Bir ayete göre “kâfirlerin ta kendileridirler”. (5/44)
Diğer
bir ayete göre “zalimlerin ta kendileridirler”. (5/45)
Başka
bir ayete göre de “fasıkların ta kendileridirler”. (5/47)
Bu ayetleri yorumlayan
ulemaya göre, Allah’ın indirdiği ile hükmetmeyenlerin durumuna bakılır,
Allah’ın indirdiği ile hükmedilmesi gerektiğini kabul ediyor, karşı çıkmıyor,
Allah’ın hükümlerinin geçersiz olduğunu söylemiyor, fakat bir taraftan da
uygulamıyorlarsa, böylelerini “Allah’ın indirdiği ile hükmetmeyenler kâfirlerin ta
kendileridir. Sen de kâfirsin!” diyerek tekfir etmek uygun olmuyor.

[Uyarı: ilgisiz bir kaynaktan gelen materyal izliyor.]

/-- **CLASS MEMBERSHIP (core, explicit hypotheses)**: with `8m` sub-blocks of length `k ≥ kBlk`-size, the long
family has no cheap `m`-point normal form at level `e`: an `m`-point-coverable deviation set meets `≤ m` sub-blocks,
so a.e. input satisfies the block recurrence on `≥ 7m` of the `8m` sub-blocks, against `goodBound` (`≤ 3/8`) per block. -/
theorem lbStrat_not_sparse_core (n e m k : ℕ) (hk3 : 3 ≤ k)
    (hkk : 3456 * (8 * (Nat.log 2 n) ^ e + 1) ^ 2 ≤ k) (hL : 16 ≤ Nat.log 2 n) (hm1 : 1 ≤ m)
    (hw : 8 * m * k + 2 ≤ n / 2) :
    ¬ StabFew m 0 e (fun j : Fin n => lbStrat (8 * m * k) j) := by
  rintro ⟨s, hs, hF⟩
  have ha1 : ∀ i : ℕ, 1 ≤ 1 + i * k := fun i => Nat.le_add_right _ _
  have hik : ∀ i < 8 * m, i * k + k ≤ 8 * m * k := by
    intro i hi
    have h := Nat.mul_le_mul_right k (Nat.succ_le_of_lt hi)
    rw [Nat.succ_mul] at h
    exact h
  have hak : ∀ i < 8 * m, 1 + i * k + k + 1 ≤ n / 2 := by
    intro i hi
    have := hik i hi
    omega
  have hGB : ∀ i < 8 * m, 8 * (univ.filter fun x : Fin n → Bool =>
      OddZeros x ∧ BlockRec s (1 + i * k) k x).card ≤ 3 * 2 ^ n :=
    fun i hi => goodBound_of_blockRec n e (1 + i * k) k s hs hkk (ha1 i) (hak i hi)
      (fibreIdentityAt_of_block n (1 + i * k) k hk3 (ha1 i) (hak i hi)) (oddSliceBound_holds n)
  set w := 8 * m * k with hwdef
  set Q := 2 ^ (n - 1) with hQdef
  set Good := (univ.filter fun x : Fin n → Bool =>
    OddZeros x ∧ Coverable m 0 (dev (pad (fun j : Fin n => lbStrat w j) s) x)) with hGooddef
  set Bad := (univ.filter fun x : Fin n → Bool =>
    OddZeros x ∧ ¬ Coverable m 0 (dev (pad (fun j : Fin n => lbStrat w j) s) x)).card with hBaddef
  have hBad : Nat.log 2 n * Bad ≤ Q := hF
  have hBad16 : 16 * Bad ≤ Q := le_trans (Nat.mul_le_mul_right _ hL) hBad
  have hn3 : 3 ≤ n := by
    have : w + 2 ≤ n := le_trans hw (Nat.div_le_self _ _)
    omega
  have hOdd : Q ≤ Good.card + Bad := by
    calc Q ≤ (univ.filter fun x : Fin n → Bool => OddZeros x).card := card_odd_ge (by omega)
      _ ≤ Good.card + Bad := by
        rw [hGooddef, hBaddef, ← Finset.card_union_of_disjoint]
        · refine card_le_card fun x hx => ?_
          rw [mem_filter] at hx
          rw [mem_union, mem_filter, mem_filter]
          by_cases hB : Coverable m 0 (dev (pad (fun j : Fin n => lbStrat w j) s) x)
          · exact Or.inl ⟨hx.1, hx.2, hB⟩
          · exact Or.inr ⟨hx.1, hx.2, hB⟩
        · rw [Finset.disjoint_left]
          intro x h1 h2
          rw [mem_filter] at h1 h2
          exact h2.2.2 h1.2.2
  -- KEY: a good input violates the block recurrence on AT MOST `m` sub-blocks (violated blocks ↪ deviations)
  have hexc : ∀ x ∈ Good, ((range (8 * m)).filter fun i => ¬ BlockRec s (1 + i * k) k x).card ≤ m := by
    intro x hx
    rw [hGooddef, mem_filter] at hx
    have hcard : (dev (pad (fun j : Fin n => lbStrat w j) s) x).card ≤ m := card_le_of_coverable_zero hx.2.2
    refine le_trans ?_ hcard
    refine le_trans ?_ (Finset.card_image_le (f := fun j : Fin n => (j.val - 1) / k)
      (s := dev (pad (fun j : Fin n => lbStrat w j) s) x))
    refine card_le_card fun i hi => ?_
    rw [mem_filter, mem_range] at hi
    obtain ⟨hi, hB⟩ := hi
    have hB' : ∃ j : Fin n, 1 + i * k ≤ j.val ∧ j.val < 1 + i * k + k ∧ rowMask s x j ≠ x (apIdx j) := by
      by_contra hcon
      push Not at hcon
      exact hB fun j hj1 hj2 => hcon j hj1 hj2
    obtain ⟨j, hj1, hj2, hj3⟩ := hB'
    have hikk := hik i hi
    have hblk : 1 ≤ j.val ∧ j.val < 1 + w := ⟨le_trans (ha1 i) hj1, by omega⟩
    have hmem : j ∈ dev (pad (fun i : Fin n => lbStrat w i) s) x := (mem_dev_pad_lbStrat_iff w s x j hblk).mpr hj3
    rw [mem_image]
    refine ⟨j, hmem, ?_⟩
    show (j.val - 1) / k = i
    refine Nat.div_eq_of_lt_le (by omega) ?_
    rw [Nat.add_mul, one_mul]
    omega
  -- swap the double count: Σ_i #(Good ∩ violatedᵢ) = Σ_{x ∈ Good} #violated(x) ≤ m · #Good
  have hswap : ∑ i ∈ range (8 * m), (Good.filter fun x => ¬ BlockRec s (1 + i * k) k x).card
      = ∑ x ∈ Good, ((range (8 * m)).filter fun i => ¬ BlockRec s (1 + i * k) k x).card := by
    simp only [Finset.card_filter]
    exact Finset.sum_comm
  have hUnion : ∑ i ∈ range (8 * m), (Good.filter fun x => ¬ BlockRec s (1 + i * k) k x).card ≤ m * Good.card := by
    rw [hswap]
    calc ∑ x ∈ Good, ((range (8 * m)).filter fun i => ¬ BlockRec s (1 + i * k) k x).card
        ≤ ∑ x ∈ Good, m := sum_le_sum fun x hx => hexc x hx
      _ = m * Good.card := by rw [sum_const, smul_eq_mul, mul_comm]
  have hcover : ∀ i : ℕ, Good.card ≤ (univ.filter fun x : Fin n → Bool => OddZeros x ∧ BlockRec s (1 + i * k) k x).card
      + (Good.filter fun x => ¬ BlockRec s (1 + i * k) k x).card := by
    intro i
    refine le_trans (card_le_card fun x hx => ?_) (card_union_le _ _)
    rw [mem_union, mem_filter, mem_filter]
    by_cases hB : BlockRec s (1 + i * k) k x
    · have hx' := hx
      rw [hGooddef, mem_filter] at hx'
      exact Or.inl ⟨mem_univ _, hx'.2.1, hB⟩
    · exact Or.inr ⟨hx, hB⟩
  set Sg := ∑ i ∈ range (8 * m), (univ.filter fun x : Fin n → Bool => OddZeros x ∧ BlockRec s (1 + i * k) k x).card
    with hSgdef
  have hsum : 8 * m * Good.card ≤ Sg + m * Good.card := by
    calc 8 * m * Good.card = ∑ i ∈ range (8 * m), Good.card := by rw [sum_const, card_range, smul_eq_mul]
      _ ≤ ∑ i ∈ range (8 * m), ((univ.filter fun x : Fin n → Bool => OddZeros x ∧ BlockRec s (1 + i * k) k x).card
            + (Good.filter fun x => ¬ BlockRec s (1 + i * k) k x).card) := sum_le_sum fun i _ => hcover i
      _ = Sg + ∑ i ∈ range (8 * m), (Good.filter fun x => ¬ BlockRec s (1 + i * k) k x).card := by
            rw [hSgdef, sum_add_distrib]
      _ ≤ Sg + m * Good.card := Nat.add_le_add_left hUnion _
  have hSg : 8 * Sg ≤ 8 * m * (3 * 2 ^ n) := by
    calc 8 * Sg = ∑ i ∈ range (8 * m), 8 * (univ.filter fun x : Fin n → Bool =>
          OddZeros x ∧ BlockRec s (1 + i * k) k x).card := by rw [hSgdef, mul_sum]
      _ ≤ ∑ i ∈ range (8 * m), 3 * 2 ^ n := sum_le_sum fun i hi => hGB i (mem_range.mp hi)
      _ = 8 * m * (3 * 2 ^ n) := by rw [sum_const, card_range, smul_eq_mul]
  have h2n : 2 ^ n = Q * 2 := by
    rw [hQdef, ← pow_succ]
    congr 1
    omega
  rw [h2n] at hSg
  have h7 : 7 * Good.card ≤ 6 * Q := by
    have h1 : m * (56 * Good.card) ≤ m * (48 * Q) := by nlinarith [hsum, hSg]
    have hm0 : 0 < m := lt_of_lt_of_le Nat.zero_lt_one hm1
    have h56 : 56 * Good.card ≤ 48 * Q := Nat.le_of_mul_le_mul_left h1 hm0
    omega
  have hQ : 0 < Q := Nat.two_pow_pos _
  omega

Kalpleri hakkında hüküm vermemek, Allahu Teala'ya bırakmak gerekiyor.
İşte, Doğan’ın “Büyük
çoğunluğu esasında laik-din karşıtı tavra sahip olmakla beraber, hiçbirisi bunu
açıkça ilân etmek yolunu tutmamıştır” diyerek bahis konusu ettiği Arap
devletlerinin durumu budur.
Ancak, bunlar da öyle
örnek alınacak, övülecek devletler değillerdir. Zalimlerin ta kendileridirler!
Fasıkların ta
kendileridirler!
Buna karşılık, yazarın
“İslâm dünyasında İslâm’la alâkasını kestiğini resmen ilân eden,
bunu da ‘laiklik’le (siyasal dinsizlik ile) açıklayan ve siyasal dinsizliği ideolojisi yapan tek ülke” olarak tanıttığı
Türkiye, (İslam dini nazarında, Kur’an nazarında) bir
küfür devletidir.
Bunun lam'ı, cim'i yok!
İşte,
fasık ve zalim Araplar’la aranda böyle bir fark var.
Ve bu
öyle basit bir fark değil. Uçurum.
Aradaki mesafe, Cennet'le Cehennem arasındaki kadar büyük.
*
Yazarın
övdüğü (kendilerini İslamcı olarak tanıtmayan, tanıtamayan, yazarın bol keseden bu unvanı bağışladığı) halk İslamcıları neyi başarmışlar?
Türkiye’de
neyi değiştirmişler?
Şunu mu
demişler: “Arkadaş, bu ülke küfür ülkesi olmamalıdır, en azından (Kur'an'a göre) zalim ve
fasık ülke olmalıyız, olabilmeliyiz, onun için, yine bildiğinizi
okuyacak olsanız bile, gelin şu Anayasa’yı değiştirelim, 1924’te olduğu gibi
anayasamızda ‘Devlet’in dini, din-i İslam’dır' ibaresi bulunsun. Hiç değilse,
İslam nazarında küfür devleti değil sade suya tirit fasık ve zalim devlet olalım (Tabiî Kur'an'a göre, yoksa sen kendini "Demokratik, laik, sosyal bir hukuk devleti" olarak tanıtıyorsun. Çağdaşlığın zirvelerinde dolaşmaktan başın dönüyor). Sen İslam’ı
terk edeceksin, reddedeceksin, İslam seni terk etmeyecek, reddetmeyecek, bu
olmaz! Sen Allahu Teala’ya sırt çevireceksin, ve Allahu Teala seni terk etmeyecek,
bu da olmaz!”
Halk
İslamcıları bunları dediler, Anayasa’da buna göre bir değişiklik yapmayı başardılar da bizim
mi haberimiz olmadı?!
Halk İslamcıları zoru başarmışlarmış..
Neyi
başardılar bre palavracı?!..
*
Neyi başardıklarını sana söyleyeyim..
Birçoklarının sakalını ve başörtüsünü
kurtardılar, fakat karşılığında onları laikleştirdiler..
İtikatlarını bozdular.
Laikliği (siyasal dinsizliği) savunur hale getirdiler.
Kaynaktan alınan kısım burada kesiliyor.